鍵盤特殊

Problem statement:

問題陳述：

Imagine you have a special keyboard with four types of keys:

想象一下，您有一個特殊的鍵盤，其中包含四種類型的鍵：

Key 1: Prints 'I' on screen

按鍵1：在屏幕上打印“ I”

Key 2: Select whatever printed in screen

鍵2：選擇屏幕上打印的任何內容

Key 3: Copy selection to buffer

關鍵3：將選擇復制到緩沖區

Key 4: Append buffer on-screen after what has already been printed.
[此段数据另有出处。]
import Mathlib.Geometry.Manifold.Riemannian.Basic
import Mathlib.MeasureTheory.Measure.Hausdorff
import Mathlib.MeasureTheory.Measure.OpenPos
import Literature.Geometry.Lorentzian.Volume
import HarnessLib

/-!
# The Riemannian measure charges nonempty open sets

Companion of `Volume.lean` (the Riemannian volume `riemannianVolume h d = μHE[d]` of the length
metric of a Riemannian metric `h`, and `riemannianMeasure h = riemannianVolume h (dim)`): we prove
that on a boundaryless manifold modelled on a finite-dimensional space `E` the top-dimensional
Riemannian volume of every nonempty open set is positive (`riemannianVolume_pos_of_isOpen`), i.e.
`riemannianMeasure h` is an `IsOpenPosMeasure` (`isOpenPosMeasure_riemannianMeasure`). This is the
property behind "`∫ f dV_h > 0` for a continuous `f ≥ 0` which does not vanish identically", used
e.g. for the sign of the mass in Schoen–Yau's conformal deformation argument
(`ConformalScalarFlat.lean`).

## Proof

* `exists_enorm_extChartAt_sub_le_mul_riemannianEDist`: the extended chart at `x` is Lipschitz
  near `x` for the Riemannian distance `riemannianEDist` (Mathlib) — the quantitative form of
  Mathlib's `setOf_riemannianEDist_lt_subset_nhds`: a `C¹` path from `y` to `z` of length close to
  `d(y, z)` stays in a neighbourhood of `x` on which the derivative of the chart is bounded by `C`
  (Mathlib's `eventually_enorm_mfderiv_extChartAt_lt`), so the chart distance of its endpoints is
  at most `C` times its length (fundamental theorem of calculus,
  `enorm_sub_le_lintegral_derivWithin_Icc_of_contDiffOn_Icc`).
* `hausdorffMeasure_pos_of_isOpen`: Lipschitz maps expand `μH[d]` by at most `C^d`
  (`LipschitzOnWith.hausdorffMeasure_image_le`), the chart image of a neighbourhood is a
  neighbourhood in `E` (boundaryless model, `extChartAt_image_nhds_mem_nhds_of_boundaryless`), and
  `μH[dim E]` is an additive Haar measure on `E` (`isAddHaarMeasure_hausdorffMeasure`), positive on
  open sets.
* `riemannianVolume_pos_of_isOpen`, `isOpenPosMeasure_riemannianMeasure`: unfold `μHE[d]`
  (a nonzero multiple of `μH[d]`, `addHaarScalarFactor_volume_hausdorffMeasure_ne_zero`).

## References

* H. Federer, *Geometric Measure Theory*, Springer 1969, §2.10.11 (Lipschitz maps and Hausdorff
  measure), §3.2.46 (Hausdorff measure of a Riemannian manifold is the Riemannian volume).
* D. Burago, Yu. Burago, S. Ivanov, *A course in metric geometry*, AMS 2001, §5.1 (length
  structures induced by Riemannian metrics; charts are locally bi-Lipschitz).
* I. Chavel, *Riemannian Geometry: A Modern Introduction*, 2nd ed., CUP 2006, §III.3.
-/

noncomputable section

open Manifold Bundle MeasureTheory Measure Set Filter Metric Module
open scoped ContDiff Topology ENNReal NNReal

namespace Literature.Geometry.Lorentzian

section LipschitzChart

variable {E : Type*} [NormedAddCommGroup E] [NormedSpace ℝ E]
  {H : Type*} [TopologicalSpace H] {I : ModelWithCorners ℝ E H}
  {M : Type*} [TopologicalSpace M] [ChartedSpace H M]
  [RiemannianBundle (fun x : M ↦ TangentSpace I x)]
  [IsManifold I 1 M] [IsContinuousRiemannianBundle E (fun x : M ↦ TangentSpace I x)]

set_option backward.isDefEq.respectTransparency false in
/-- **Charts are locally Lipschitz for the Riemannian distance** (quantitative form of the
easy half of "the length-metric topology is the manifold topology"): around every point `x` of
a `C¹` manifold whose tangent spaces carry a continuously varying inner product there are a
constant `C` and a neighbourhood `s` of `x` such that
`‖φ(y) - φ(z)‖ ≤ C · d(y, z)` for all `y, z ∈ s`, where `φ = extChartAt I x` and `d` is the
Riemannian (length) distance `riemannianEDist`. Proof: short paths from `y` to `z` stay in a
neighbourhood of `x` on which `‖Dφ‖ < C`, and the length of the image path controls the chart
distance (fundamental theorem of calculus). Burago–Burago–Ivanov, *A course in metric geometry*
(2001), §5.1; Mathlib, `setOf_riemannianEDist_lt_subset_nhds` (qualitative form). [folklore] -/
theorem exists_enorm_extChartAt_sub_le_mul_riemannianEDist [RegularSpace M] (x : M) :
    ∃ (C : ℝ≥0) (s : Set M), s ∈ 𝓝 x ∧ ∀ y ∈ s, ∀ z ∈ s,
      ‖extChartAt I x y - extChartAt I x z‖ₑ ≤ C * riemannianEDist I y z := by
  -- the tangent spaces of the model vector space `E` carry the norm of `E` (Mathlib's
  -- non-instance `normedAddCommGroupTangentSpaceVectorSpace`, activated locally)
  letI _i₁ : (p : E) → NormedAddCommGroup (TangentSpace 𝓘(ℝ, E) p) := fun p ↦
    normedAddCommGroupTangentSpaceVectorSpace p
  letI _i₂ : (p : E) → NormedSpace ℝ (TangentSpace 𝓘(ℝ, E) p) := fun p ↦
    normedSpaceTangentSpaceVectorSpace p
  -- a neighbourhood of `x` inside the chart domain on which the derivative of the chart is `< C`
  rcases eventually_enorm_mfderiv_extChartAt_lt I x with ⟨C, C_pos, hC⟩
  obtain ⟨u, u_mem, hu, uc⟩ : ∃ u ∈ 𝓝 x,
      u ⊆ {y | ‖mfderiv% (extChartAt I x) y‖ₑ < C} ∧ u ⊆ (extChartAt I x).source := by
    refine ⟨_, inter_mem hC (extChartAt_source_mem_nhds (I := I) x), inter_subset_left,
      inter_subset_right⟩
  have uc' : u ⊆ (chartAt H x).source := by simpa [extChartAt_source I x] using uc
  -- it contains a Riemannian ball `{d(x, ·) < c}`
  obtain ⟨c, c_pos, hc⟩ := setOf_riemannianEDist_lt_subset_nhds' I u_mem
  have c2_pos : (0 : ℝ≥0∞) < c / 2 := ENNReal.div_pos c_pos.ne' ENNReal.ofNat_ne_top
  have c4_pos : (0 : ℝ≥0∞) < c / 2 / 2 := ENNReal.div_pos c2_pos.ne' ENNReal.ofNat_ne_top
  refine ⟨C, {y | riemannianEDist I x y < c / 2 / 2}, eventually_riemannianEDist_lt I x c4_pos,
    ?_⟩
  intro y hy z hz
  -- main estimate: a path from `y` to `z` of length `< r ≤ c / 2` stays inside `u`
  have key : ∀ r, riemannianEDist I y z < r → r ≤ c / 2 →
      ‖extChartAt I x y - extChartAt I x z‖ₑ ≤ C * r := by
    intro r hr hrc
    rcases exists_lt_locally_constant_of_riemannianEDist_lt hr zero_lt_one with
      ⟨γ, hγy, hγz, γ_smooth, hγ, -⟩
    -- the path stays in `u`
    have hγu : ∀ t ∈ Icc (0 : ℝ) 1, γ t ∈ u := by
      intro t ht
      apply hc
      simp only [mem_setOf_eq]
      have h1 : riemannianEDist I y (γ t) ≤ pathELength I γ 0 t :=
        riemannianEDist_le_pathELength (γ_smooth.contMDiffOn (s := Icc 0 t)) hγy rfl ht.1
      have h2 : pathELength I γ 0 t ≤ pathELength I γ 0 1 := pathELength_mono le_rfl ht.2
      calc riemannianEDist I x (γ t)
          ≤ riemannianEDist I x y + riemannianEDist I y (γ t) := riemannianEDist_triangle
        _ < c / 2 / 2 + c / 2 := by
            refine ENNReal.add_lt_add hy ?_
            exact (h1.trans h2).trans_lt (hγ.trans_le hrc)
        _ ≤ c / 2 + c / 2 := by
            gcongr
            exact ENNReal.half_le_self
        _ = c := ENNReal.add_halves c
    -- the image path
    let γ' := extChartAt I x ∘ γ
    have hC' : CMDiff[Icc 0 1] 1 γ' :=
      contMDiffOn_extChartAt.comp (I' := I) (t := (chartAt H x).source)
        γ_smooth.contMDiffOn (fun t ht ↦ uc' (hγu t ht))
    calc ‖extChartAt I x y - extChartAt I x z‖ₑ
        = ‖γ' 1 - γ' 0‖ₑ := by
          rw [enorm_sub_rev]
          simp [γ', hγy, hγz]
      _ ≤ ∫⁻ t in Icc (0 : ℝ) 1, ‖derivWithin γ' (Icc 0 1) t‖ₑ := by
          apply enorm_sub_le_lintegral_derivWithin_Icc_of_contDiffOn_Icc _ zero_le_one
          rwa [← contMDiffOn_iff_contDiffOn]
      _ = ∫⁻ t in Icc (0 : ℝ) 1, ‖mfderiv[Icc 0 1] γ' t 1‖ₑ := by
          simp_rw [← fderivWithin_derivWithin, mfderivWithin_eq_fderivWithin]
          rfl
      _ ≤ ∫⁻ t in Icc (0 : ℝ) 1, C * ‖mfderiv[Icc 0 1] γ t 1‖ₑ := by
          apply setLIntegral_mono' measurableSet_Icc (fun t ht ↦ ?_)
          have hcomp : mfderiv[Icc 0 1] γ' t =
              (mfderiv% (extChartAt I x) (γ t)) ∘L (mfderiv[Icc 0 1] γ t) := by
            apply mfderiv_comp_mfderivWithin
            · exact mdifferentiableAt_extChartAt (uc' (hγu t ht))
            · exact (γ_smooth.mdifferentiable one_ne_zero).mdifferentiableOn _ ht
            · rw [uniqueMDiffWithinAt_iff_uniqueDiffWithinAt]
              exact uniqueDiffOn_Icc zero_lt_one _ ht
          have hcomp1 : mfderiv[Icc 0 1] γ' t 1 =
              (mfderiv% (extChartAt I x) (γ t)) (mfderiv[Icc 0 1] γ t 1) :=
            congr($hcomp 1)
          rw [hcomp1]
          apply (ContinuousLinearMap.le_opENorm _ _).trans
          gcongr
          exact (hu (hγu t ht)).le
      _ = C * pathELength I γ 0 1 := by
          rw [lintegral_const_mul' _ _ ENNReal.coe_ne_top,
            pathELength_eq_lintegral_mfderivWithin_Icc]
      _ ≤ C * r := by
          gcongr
  -- letting `r ↓ d(y, z)`
  have hd : riemannianEDist I y z < c / 2 := by
    calc riemannianEDist I y z
        ≤ riemannianEDist I y x + riemannianEDist I x z := riemannianEDist_triangle
      _ < c / 2 / 2 + c / 2 / 2 := by
          refine ENNReal.add_lt_add ?_ hz
          rw [riemannianEDist_comm]
          exact hy
      _ = c / 2 := ENNReal.add_halves (c / 2)
  obtain ⟨r₀, hr₀, hr₀c⟩ := exists_between hd
  have hC0 : (C : ℝ≥0∞) ≠ 0 := by exact_mod_cast C_pos.ne'
  have hdiv : ‖extChartAt I x y - extChartAt I x z‖ₑ / C ≤ riemannianEDist I y z := by
    refine le_of_forall_gt_imp_ge_of_dense fun r hr ↦ ?_
    have h := key (min r r₀) (lt_min hr hr₀) ((min_le_right _ _).trans hr₀c.le)
    calc ‖extChartAt I x y - extChartAt I x z‖ₑ / C ≤ min r r₀ := ENNReal.div_le_of_le_mul' h
      _ ≤ r := min_le_left _ _
  calc ‖extChartAt I x y - extChartAt I x z‖ₑ
      = C * (‖extChartAt I x y - extChartAt I x z‖ₑ / C) := by
        rw [ENNReal.mul_div_cancel hC0 ENNReal.coe_ne_top]
    _ ≤ C * riemannianEDist I y z := by gcongr

/-- **The Hausdorff measure of the Riemannian length metric charges open sets.** On a
boundaryless `C¹` manifold of dimension `d = dim E` whose tangent spaces carry a continuously
varying inner product, endowed with the length (e)metric `EMetricSpace.ofRiemannianMetric`, every
nonempty open set has positive `d`-dimensional Hausdorff measure: a chart is Lipschitz near a
point of the set for the length distance (`exists_enorm_extChartAt_sub_le_mul_riemannianEDist`),
Lipschitz maps increase `μH[d]` at most by a factor (`LipschitzOnWith.hausdorffMeasure_image_le`),
and the chart image is a neighbourhood in `E`, of positive Lebesgue = `μH[d]` measure. Federer,
*Geometric Measure Theory* (1969), §2.10.11 and §3.2.46. [cite: Federer1969, §2.10.11 and §3.2.46] -/
theorem hausdorffMeasure_pos_of_isOpen [T3Space M] [MeasurableSpace M] [BorelSpace M]
    [I.Boundaryless] [FiniteDimensional ℝ E] {U : Set M} (hU : IsOpen U) (hne : U.Nonempty) :
    letI := EMetricSpace.ofRiemannianMetric I M
    0 < (μH[finrank ℝ E] : Measure M) U := by
  letI := EMetricSpace.ofRiemannianMetric I M
  obtain ⟨x, hx⟩ := hne
  obtain ⟨C, s, hs, hLip⟩ := exists_enorm_extChartAt_sub_le_mul_riemannianEDist (I := I) x
  have hL : LipschitzOnWith C (extChartAt I x) (s ∩ U) := by
    intro y hy z hz
    rw [edist_eq_enorm_sub]
    exact hLip y hy.1 z hz.1
  letI : MeasurableSpace E := borel E
  haveI : BorelSpace E := ⟨rfl⟩
  have h1 := hL.hausdorffMeasure_image_le (d := finrank ℝ E) (Nat.cast_nonneg _)
  have h2 : 0 < (μH[finrank ℝ E] : Measure E) (extChartAt I x '' (s ∩ U)) :=
    measure_pos_of_mem_nhds _
      (extChartAt_image_nhds_mem_nhds_of_boundaryless (inter_mem hs (hU.mem_nhds hx)))
  have h3 : 0 < (μH[finrank ℝ E] : Measure M) (s ∩ U) :=
    (ENNReal.mul_pos_iff.1 (h2.trans_le h1)).2
  exact h3.trans_le (measure_mono inter_subset_right)

end LipschitzChart

section Volume

variable {E : Type*} [NormedAddCommGroup E] [NormedSpace ℝ E]
  {H : Type*} [TopologicalSpace H] {I : ModelWithCorners ℝ E H} {n : ℕ∞ω}
  {N : Type*} [TopologicalSpace N] [ChartedSpace H N] [IsManifold I 1 N] [T3Space N]
  [MeasurableSpace N] [BorelSpace N]

/-- **The Riemannian measure charges nonempty open sets**: for a `C^n` Riemannian metric `h`
on a boundaryless manifold `N` of dimension `dim E`, every nonempty open `U ⊆ N` has
`0 < riemannianVolume h (dim E) U` (the top-dimensional Euclidean-normalised Hausdorff measure
of the length metric; in charts `dvol_h = √(det h_{ij}) dy` has a positive density). Federer 1969,
§3.2.46; Chavel 2006, §III.3. [cite: Federer1969, §3.2.46] -/
theorem riemannianVolume_pos_of_isOpen [I.Boundaryless] [FiniteDimensional ℝ E]
    (h : ContMDiffRiemannianMetric I n E (TangentSpace I : N → Type _)) {U : Set N}
    (hU : IsOpen U) (hne : U.Nonempty) : 0 < riemannianVolume h (finrank ℝ E) U := by
  letI : RiemannianBundle (fun x : N ↦ TangentSpace I x) :=
    ⟨h.toContinuousRiemannianMetric.toRiemannianMetric⟩
  letI : EMetricSpace N := EMetricSpace.ofRiemannianMetric I N
  show 0 < (μHE[finrank ℝ E] : Measure N) U
  rw [Measure.euclideanHausdorffMeasure_def, Measure.smul_apply, ENNReal.smul_def, smul_eq_mul]
  refine ENNReal.mul_pos ?_ (hausdorffMeasure_pos_of_isOpen (I := I) hU hne).ne'
  exact ENNReal.coe_ne_zero.2 (addHaarScalarFactor_volume_hausdorffMeasure_ne_zero _)

/-- **The Riemannian measure is positive on nonempty open sets** (`IsOpenPosMeasure`), for a
`C^n` Riemannian metric on a boundaryless manifold modelled on the finite-dimensional space `E`
(`riemannianMeasure h = riemannianVolume h (dim E)`). Federer 1969, §3.2.46; Chavel 2006,
§III.3. [cite: Federer1969, §3.2.46] -/
theorem isOpenPosMeasure_riemannianMeasure [I.Boundaryless] [FiniteDimensional ℝ E]
    (h : ContMDiffRiemannianMetric I n E (TangentSpace I : N → Type _)) :
    (riemannianMeasure h).IsOpenPosMeasure :=
  ⟨fun _U hU hne ↦ (riemannianVolume_pos_of_isOpen h hU hne).ne'⟩

end Volume

end Literature.Geometry.Lorentzian

end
If you can only press the keyboard for N times (with the above four keys), write a program to produce maximum numbers of I's possible to be printed on the screen.

關鍵4：在已打印的內容之后在屏幕上追加緩沖區。 如果您只能按鍵盤N次(使用上述四個鍵)，請編寫一個程序以產生最大數量的I(可以在屏幕上打印)。

Input:

輸入：

Input is N, number of times keys can be pressed in total.

輸入為N ，總共可以按鍵的次數。

Output:

輸出：

Print maximum number of I's possible to print

打印我可以打印的最大數量

Constraints:

限制條件：

1 ≤ N ≤ 75

Example:

例：

Input: 2Output: 2Explanation: We can at most get 2 I's on screen by pressing following key sequence Key1, key1. Pressing other keys have no effect. Like key 1, key2 will produce only one I on screen. Input: 7Output: 9Explanation: We can at most get 9 I's on screen by pressing following key sequence. Key1, Key1, Key1, Key2, Key3, key4, Key4I //after pressing key1 I I //again pressing key 1 I I I //again pressing key1I I I //pressing key2 selects three I's I I I // pressing key3 copies these three I's to buffer I I I I I I // pressing key4 appends these three I's I I I I I I I I I // pressing key4 again appends these three I's

Solution Approach:

解決方法：

Basically,

基本上，

Two things need to be understood to solve this problem

解決此問題需要了解兩點

Key4 appends whatever is printed already on screen before 3 key pressing

按下3鍵之前， Key4會附加屏幕上已經打印的內容

That means at moment 4,

這意味著在第四時刻

You can append whatever was printed while moment 1 as to print in moment 4, you need to press key2 at moment 2 and key3 at moment 3.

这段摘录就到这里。